Other software I use includes jEdit, Arduino, Processing, Fritzing, Inkscape, Audacity, OpenSCAD, and yes… those are all available for Mac OS X, Windows, and Linux. You might also notice that (almost) all of the websites listed end with .org, which is telling.

The applications you use all depend on what you do with a computer, and what you use a computer for. I tend to use computers to make things, and luckily the specific things I like to make fit in well with the software I use.

Some of the applications listed above rely on Java. I’ve always had a love/hate relationship with Java, but it does help a lot of software run on multiple platforms. One of the applications listed relies on an X11, or more specifically, XQuartz. used to be distributed by Apple, but they abandoned it, but that’s okay because XQuartz exists.

One application I use that is not available for Linux is Evernote. I should say “not officially available”, since there is Nevernote and Geeknote. Yeah, often you can find an unofficial client for Linux that might work.

Of course if your work demands you use specific software, you may not be able to exclusively run Linux. Oh well…


No one should ever have to open a command-line window and type “sudo apt-get update” or other such instructions.

I tend to cringe when I see things a computer user should never have to do. I mean, if you want to do X, you may have to learn Y, right? Now, personally, great power comes from being able to open a command line window and type commands. It’s not always the easiest thing to do, though sometimes it is the easier thing to do, if you have the knowledge. If you don’t want to open a command line window and type things, chances are good you won’t have to. (But you should anyway, if you really want to harness the power of your computer. As long as it’s running *nix, I mean. Sorry, Windows users!)

And then…

It’s almost certainly too late for Linux to be a hugely popular desktop/laptop operating system, at least in the developed world.

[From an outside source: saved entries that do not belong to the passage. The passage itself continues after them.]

import Summits.HubbardSuperconductivity.HubbardSuperconductivity.Theorems.AnisotropyChordTransferFibre3FinXBSym

/-!
# Route `AnisotropyChord` / H0 rotor rung: FIN exact-block row-`N₁` certificate at `L = 21` — cell facts, part `u`

Kernel facts `xbCellAny 21 (49/50) la lb c = true` (via the symmetric-table evaluator `xbCellAnyW` of `…FinXBSym`: `rw [← xbCellAnyW_eq]; decide +kernel`, zero data) for 1 λ-cells of the per-`L` cover
(`…FinXBCover.xbCheck`; cell design: p3 g5 scratch `xb_design.py`, float mirror `xb_mirror.py`); assembled in `…FinXBTwentyOne`.
Prover seat `hubbard-h0-rotor-p3` g5; helper for piece A = stmt-HubbardSuperconductivity-23918 of rung 19089 (`--supports`, helper class).
WHAT THIS IS NOT: nothing here proves superconductivity in the Hubbard model (rotor TARGET as worded stays FALSE, g15 verdict); kernel facts for the FIN certificate of ONE hypothesis (row `N₁`) of ONE conditional reduction.  Tree imports only; no sorry, no new axioms.
-/

set_option linter.dupNamespace false

namespace Summit.HubbardSuperconductivity.HubbardSuperconductivity.Theorems.AnisotropyChord.Transfer.Fibre3

namespace FinXB

set_option maxHeartbeats 4000000 in
/-- kernel fact: cell 75 at `L = 21` (certified, c = (9/20 : ℚ)). [folklore] -/
theorem xb21_75 : xbCellAny 21 (49/50 : ℚ) 4629423937011316 4907189373231996 (9/20 : ℚ) = true := by
  rw [← xbCellAnyW_eq]
  decide +kernel

end FinXB

end Summit.HubbardSuperconductivity.HubbardSuperconductivity.Theorems.AnisotropyChord.Transfer.Fibre3
import Mathlib
import Summits.AtomisticToContinuum.HydrodynamicLimit.Theorems.InformationPercolationEngineKickFairRelEquilibriumMesoReductionA
import Summits.AtomisticToContinuum.HydrodynamicLimit.Theorems.InformationPercolationEngineKickFairRelEquilibriumMesoReductionBSetup
import Summits.AtomisticToContinuum.HydrodynamicLimit.Theorems.InformationPercolationEngineKickFairRelEquilibriumMesoLongWindowDefs
import HarnessLib

/-!
# `KickFairRelEquilibriumMeso`, line `kinetic-window-cut` (rev 5) — stub `mesoBody_of_long`:
# the reduction `B1 → U → TFL → MesoBody rs` (short-flight cut plus Fatou in the truncation level)

Prover file (`--supports stmt-AtomisticToContinuum-15177`, wave 1 of lead c8, worker W4) for the registered stub
`mesoBody_of_long : SingleKickBias rs → ShortFlightLG → TruncatedFluctuationLong rs → MesoBody rs` of the checked skeleton
`Cruxes/KickFairRelEquilibriumMeso/Lines/kinetic_window_cut.lean` (rev 5, the LONG-FLIGHT window cut) of the crux
`Summit.AtomisticToContinuum.HydrodynamicLimit.Theses.InformationPercolationEngine.KickFairRelEquilibriumMeso`. It is the landed
first half of the `condition-the-past` reduction (`stub_reductionA`, `…MesoReductionA`: `B1 → CT-a → TF → MesoBody rs`) with the
INDEX truncation (paid by CT-a) replaced by the SHORT-FLIGHT cut (paid by U) and Fatou in the truncation level.

The body of the crux (`MesoBody rs`) asks `E_{LG} |S_h| ≤ δ` eventually in `N`, uniformly over measurable weights `|h| ≤ 1` of the
typed past, `S_h = fullSum = (ε/(N+1)) Σ_i Σ_{n<cnt_i} h_{i,n}(P_{i,n}) D_{i,n}`, `D = kickDev`, and `KickBoundRel … = ∫⁻ ofReal |fullSum …|`
definitionally. Split the weights by the length of the free flight of sphere `i` ending in the kick: `h = h_L + h_S`,
`h_L := 1_{IsLong A t_N} · h` (kept as this explicit product; measurable — `measurable_longWt` —, `|h_L| ≤ 1`, vanishing off long
flights: an admissible weight of TFL),
`|h_S| = |h − h_L| ≤ 1_{t − s_i < t_N/A}` (`abs_sub_longWt_le`; `¬ IsLong ↔ t − s_i < t_N/A`). With `β = betaLG`, `ξ = D − β`,
`|ξ| ≤ 4C` a.e. (`ae_forall_abs_kickDev_betaLG_le`), pointwise a.e. (`abs_mul_sum_sum_le_long`)
`|S_h| ≤ (ε/(N+1)) ΣΣ |β| + |(ε/(N+1)) ΣΣ h_L(P) ξ| + 4C · (ε/(N+1)) ΣΣ 1_{t − s_i < t_N/A}`;
integrated (`lintegral_abs_fullSum_le_long`; a.e.-measurability of the first and last integrands through the guarded count `gcnt`,
`aemeasurable_sum_range_cnt`), the first term is B1's integrand (at `δ/3`), the last is VERBATIM U's integrand (at `δ/(3(4C+1))`,
which fixes `A`). The middle term is the new step (`lintegral_abs_mul_sum_le_of_trunc`): for every integer level `M` its truncation
`1_{n < M+1}` is TFL's integrand at level `A' = (M+1)/(N+1)^{1/3}` for the weight `h_L` (bound `δ/3` for EVERY `A' > 0` once `N ≥ N₃`,
the level being quantified after `N₀` in TFL), and for each fixed `z` the truncated sums equal the full one as soon as
`M ≥ Σ_i cnt_i(z)`; so the full integrand is the pointwise limit (= liminf) of the truncated ones and Fatou
(`lintegral_liminf_le'`) gives `∫⁻ |middle| ≤ liminf_M ≤ δ/3`. Bookkeeping as in the template: `σ₀ := min (min σ₁ σ₂) (min σ₃ (1/2))`,
`N₀ := max N₁ (max N₂ N₃)`, `δ/3 + δ/3 + 4C·δ/(3(4C+1)) ≤ δ`.
-/

noncomputable section

open MeasureTheory Set Filter Topology
open scoped ENNReal Classical

namespace Summit.AtomisticToContinuum.HydrodynamicLimit.Theorems.KickFairRelEquilibriumMesoLine

open Literature.Analysis.FluidPDE Literature.MathematicalPhysics.KineticTheory
open Summit.AtomisticToContinuum.HydrodynamicLimit.Theorems.KickFairRelEquilibriumMesoNegative
  (KickBoundRel MesoBody)

variable {σ : ℝ} {N : ℕ}

/-! ## The long-flight part of a weight family -/

/-- **The long-flight part `h_L := 1_{IsLong A tw} · h` of a measurable weight family is measurable** (`IsLong` is a Borel
event of the past, `measurableSet_isLong`). The long-flight part is the weight to which TFL is applied; it is kept as the
explicit product `(if IsLong A tw p then 1 else 0) * h i n p` throughout (no new definition). [folklore] -/
theorem measurable_longWt (A tw : ℝ) {h : Fin (N + 1) → ℕ → Past N → ℝ} (hh : ∀ i n, Measurable (h i n))
    (i : Fin (N + 1)) (n : ℕ) : Measurable (fun p : Past N => (if IsLong A tw p then (1 : ℝ) else 0) * h i n p) := by
  refine Measurable.mul (Measurable.ite ?_ measurable_const measurable_const) (hh i n)
  exact measurableSet_isLong N A tw

/-- `|h_L| ≤ 1` when `|h| ≤ 1`. [folklore] -/
theorem abs_longWt_le_one (A tw : ℝ) {h : Fin (N + 1) → ℕ → Past N → ℝ} (hhb : ∀ i n p, |h i n p| ≤ 1)
    (i : Fin (N + 1)) (n : ℕ) (p : Past N) : |(if IsLong A tw p then (1 : ℝ) else 0) * h i n p| ≤ 1 := by
  split_ifs
  · rw [one_mul]
    exact hhb i n p
  · rw [zero_mul, abs_zero]
    exact zero_le_one

/-- `h_L` vanishes off long flights. [folklore] -/
theorem longWt_eq_zero (A tw : ℝ) (h : Fin (N + 1) → ℕ → Past N → ℝ) (i : Fin (N + 1)) (n : ℕ) {p : Past N}
    (hp : ¬ IsLong A tw p) : (if IsLong A tw p then (1 : ℝ) else 0) * h i n p = 0 := by
  rw [if_neg hp, zero_mul]

/-- **The short-flight part is dominated by U's indicator**: `|h − h_L| ≤ 1_{t − s_i < tw/A}` when `|h| ≤ 1`
(`¬ IsLong A tw p ↔ p.2.2.2 − p.2.1 < tw / A`). [folklore] -/
theorem abs_sub_longWt_le (A tw : ℝ) {h : Fin (N + 1) → ℕ → Past N → ℝ} (hhb : ∀ i n p, |h i n p| ≤ 1)
    (i : Fin (N + 1)) (n : ℕ) (p : Past N) :
    |h i n p - (if IsLong A tw p then (1 : ℝ) else 0) * h i n p| ≤
      (if p.2.2.2 - p.2.1 < tw / A then (1 : ℝ) else 0) := by
  unfold IsLong
  by_cases hl : tw / A ≤ p.2.2.2 - p.2.1
  · rw [if_pos hl, if_neg (not_lt.2 hl), one_mul, sub_self, abs_zero]
  · rw [if_neg hl, if_pos (not_le.1 hl), zero_mul, sub_zero]
    exact hhb i n p

/-! ## The pointwise splitting -/

/-- **The pointwise bias/long/short splitting of a weighted double sum** `c ΣΣ w D` with `|w| ≤ 1`, `D = β + (D − β)`,
`|D − β| ≤ B`, and a second weight family `wL` with `|w − wL| ≤ S`:
`|c ΣΣ w D| ≤ c ΣΣ |β| + |c ΣΣ wL (D − β)| + B · c ΣΣ S`. [folklore] -/
theorem abs_mul_sum_sum_le_long {ι : Type*} (s : Finset ι) (K : ι → ℕ) (w wL S D β : ι → ℕ → ℝ)
    {c B : ℝ} (hc : 0 ≤ c) (hw : ∀ i n, |w i n| ≤ 1) (hS : ∀ i n, |w i n - wL i n| ≤ S i n)
    (hDβ : ∀ i ∈ s, ∀ n, |D i n - β i n| ≤ B) :
    |c * ∑ i ∈ s, ∑ n ∈ Finset.range (K i), w i n * D i n| ≤
      c * ∑ i ∈ s, ∑ n ∈ Finset.range (K i), |β i n| +
      |c * ∑ i ∈ s, ∑ n ∈ Finset.range (K i), wL i n * (D i n - β i n)| +
      B * (c * ∑ i ∈ s, ∑ n ∈ Finset.range (K i), S i n) := by
  -- the decomposition `w D = w β + wL (D − β) + (w − wL) (D − β)`
  have hdec : c * ∑ i ∈ s, ∑ n ∈ Finset.range (K i), w i n * D i n =
      c * ∑ i ∈ s, ∑ n ∈ Finset.range (K i), w i n * β i n +
      c * ∑ i ∈ s, ∑ n ∈ Finset.range (K i), wL i n * (D i n - β i n) +
      c * ∑ i ∈ s, ∑ n ∈ Finset.range (K i), (w i n - wL i n) * (D i n - β i n) := by
    rw [← mul_add, ← mul_add, ← Finset.sum_add_distrib, ← Finset.sum_add_distrib]
    congr 1
    refine Finset.sum_congr rfl fun i _ => ?_
    rw [← Finset.sum_add_distrib, ← Finset.sum_add_distrib]
    refine Finset.sum_congr rfl fun n _ => ?_
    ring
  rw [hdec]
  refine (abs_add_le _ _).trans ((add_le_add (abs_add_le _ _) le_rfl).trans ?_)
  refine add_le_add (add_le_add ?_ le_rfl) ?_
  · -- `|c ΣΣ w β| ≤ c ΣΣ |β|`
    rw [abs_mul, abs_of_nonneg hc]
    refine mul_le_mul_of_nonneg_left ?_ hc
    refine (Finset.abs_sum_le_sum_abs _ _).trans (Finset.sum_le_sum fun i _ => ?_)
    refine (Finset.abs_sum_le_sum_abs _ _).trans (Finset.sum_le_sum fun n _ => ?_)
    rw [abs_mul]
    calc |w i n| * |β i n| ≤ 1 * |β i n| := mul_le_mul_of_nonneg_right (hw i n) (abs_nonneg _)
      _ = |β i n| := one_mul _
  · -- `|c ΣΣ (w − wL) (D − β)| ≤ B · c ΣΣ S`
    rw [abs_mul, abs_of_nonneg hc, mul_left_comm, Finset.mul_sum]
    refine mul_le_mul_of_nonneg_left ?_ hc
    refine (Finset.abs_sum_le_sum_abs _ _).trans (Finset.sum_le_sum fun i hi => ?_)
    rw [Finset.mul_sum]
    refine (Finset.abs_sum_le_sum_abs _ _).trans (Finset.sum_le_sum fun n _ => ?_)
    rw [abs_mul, mul_comm B]
    exact mul_le_mul (hS i n) (hDβ i hi n) (abs_nonneg _) ((abs_nonneg _).trans (hS i n))

/-! ## A.e.-measurability under the local Gibbs law -/

/-- **A double sum of measurable terms cut at the collision counts is a.e.-measurable under `LG`**: it agrees on the
good set (`LG`-conull, `localGibbsLaw_compl_good_eq_zero`) with its version over the guarded count `gcnt`, a measurable
random sum of measurable terms (`measurable_sum_range_of_measurable`). [folklore] -/
theorem aemeasurable_sum_range_cnt (hσ : 0 < σ) (Φ : Flow σ N) (a₀ θ₀ : T3 → ℝ) (u₀ : T3 → V3) (τ : ℝ)
    {T : Fin (N + 1) → ℕ → Phase N → ℝ} (hT : ∀ i n, Measurable (T i n)) :
    AEMeasurable (fun z => ∑ i : Fin (N + 1), ∑ n ∈ Finset.range (cnt Φ τ z i), T i n z)
      (localGibbsLaw σ a₀ u₀ θ₀ N Φ) := by
  have hG : Measurable (fun z => ∑ i : Fin (N + 1), ∑ n ∈ Finset.range (gcnt Φ τ z i), T i n z) :=
    Finset.measurable_sum _ fun i _ =>
      measurable_sum_range_of_measurable (fun n => hT i n) (measurable_gcnt stub_pastMeasurable hσ Φ τ i)
  refine hG.aemeasurable.congr ?_
  have hgood : ∀ᵐ z ∂(localGibbsLaw σ a₀ u₀ θ₀ N Φ), z ∈ Φ.good :=
    mem_ae_iff.2 (localGibbsLaw_compl_good_eq_zero Φ)
  filter_upwards [hgood] with z hz
  simp only [gcnt, hz, if_true]

/-- **U's integrand (the normalised short-flight count, at threshold `tw / A`) is a.e.-measurable under `LG`.** [folklore] -/
theorem aemeasurable_shortCountFn (hσ : 0 < σ) (Φ : Flow σ N) (a₀ θ₀ : T3 → ℝ) (u₀ : T3 → V3) (τ r A tw : ℝ) :
    AEMeasurable (fun z => ENNReal.ofReal (hsDiameter σ N / ((N : ℝ) + 1) *
      ∑ i : Fin (N + 1), ∑ n ∈ Finset.range (cnt Φ τ z i),
        (if (past Φ r z i n).2.2.2 - (past Φ r z i n).2.1 < tw / A then (1 : ℝ) else 0)))
      (localGibbsLaw σ a₀ u₀ θ₀ N Φ) := by
  have hT : ∀ (i : Fin (N + 1)) (n : ℕ), Measurable fun z : Phase N =>
      (if (past Φ r z i n).2.2.2 - (past Φ r z i n).2.1 < tw / A then (1 : ℝ) else 0) := by
    intro i n
    have hfl : Measurable (fun z => (past Φ r z i n).2.2.2 - (past Φ r z i n).2.1) :=
      (measurable_snd.comp (measurable_snd.comp (measurable_snd.comp (measurable_past Φ r i n)))).sub
        (measurable_fst.comp (measurable_snd.comp (measurable_past Φ r i n)))
    exact Measurable.ite (measurableSet_lt hfl measurable_const) measurable_const measurable_const
  exact ((aemeasurable_sum_range_cnt hσ Φ a₀ θ₀ u₀ τ hT).const_mul _).ennreal_ofReal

Maybe, I don’t know… I have seen Linux change over the last two decades, and I’m still excited about what I see.

Dan did say “desktop/laptop operating system”, but let’s look elsewhere. Linux is used on servers, and appliances, and things. What do I mean by “things”? Well, every Raspberry Pi project runs Linux. Here’s 400+ projects running Linux. Here’s a few more projects and some tutorials, all using Linux. I even use Linux computers at work (building exhibits) that just play sounds. Using Linux on a Raspberry Pi makes sense for this, and lots of other things.

Anyway, Dan’s post is good (though it’s strange it’s posted on Medium instead of his own web site, because, freedom and all that) and I’d urge anyone who is not familiar with Linux to take a look at it. It’s pretty awesome. So is open source, and freedom, and the command line.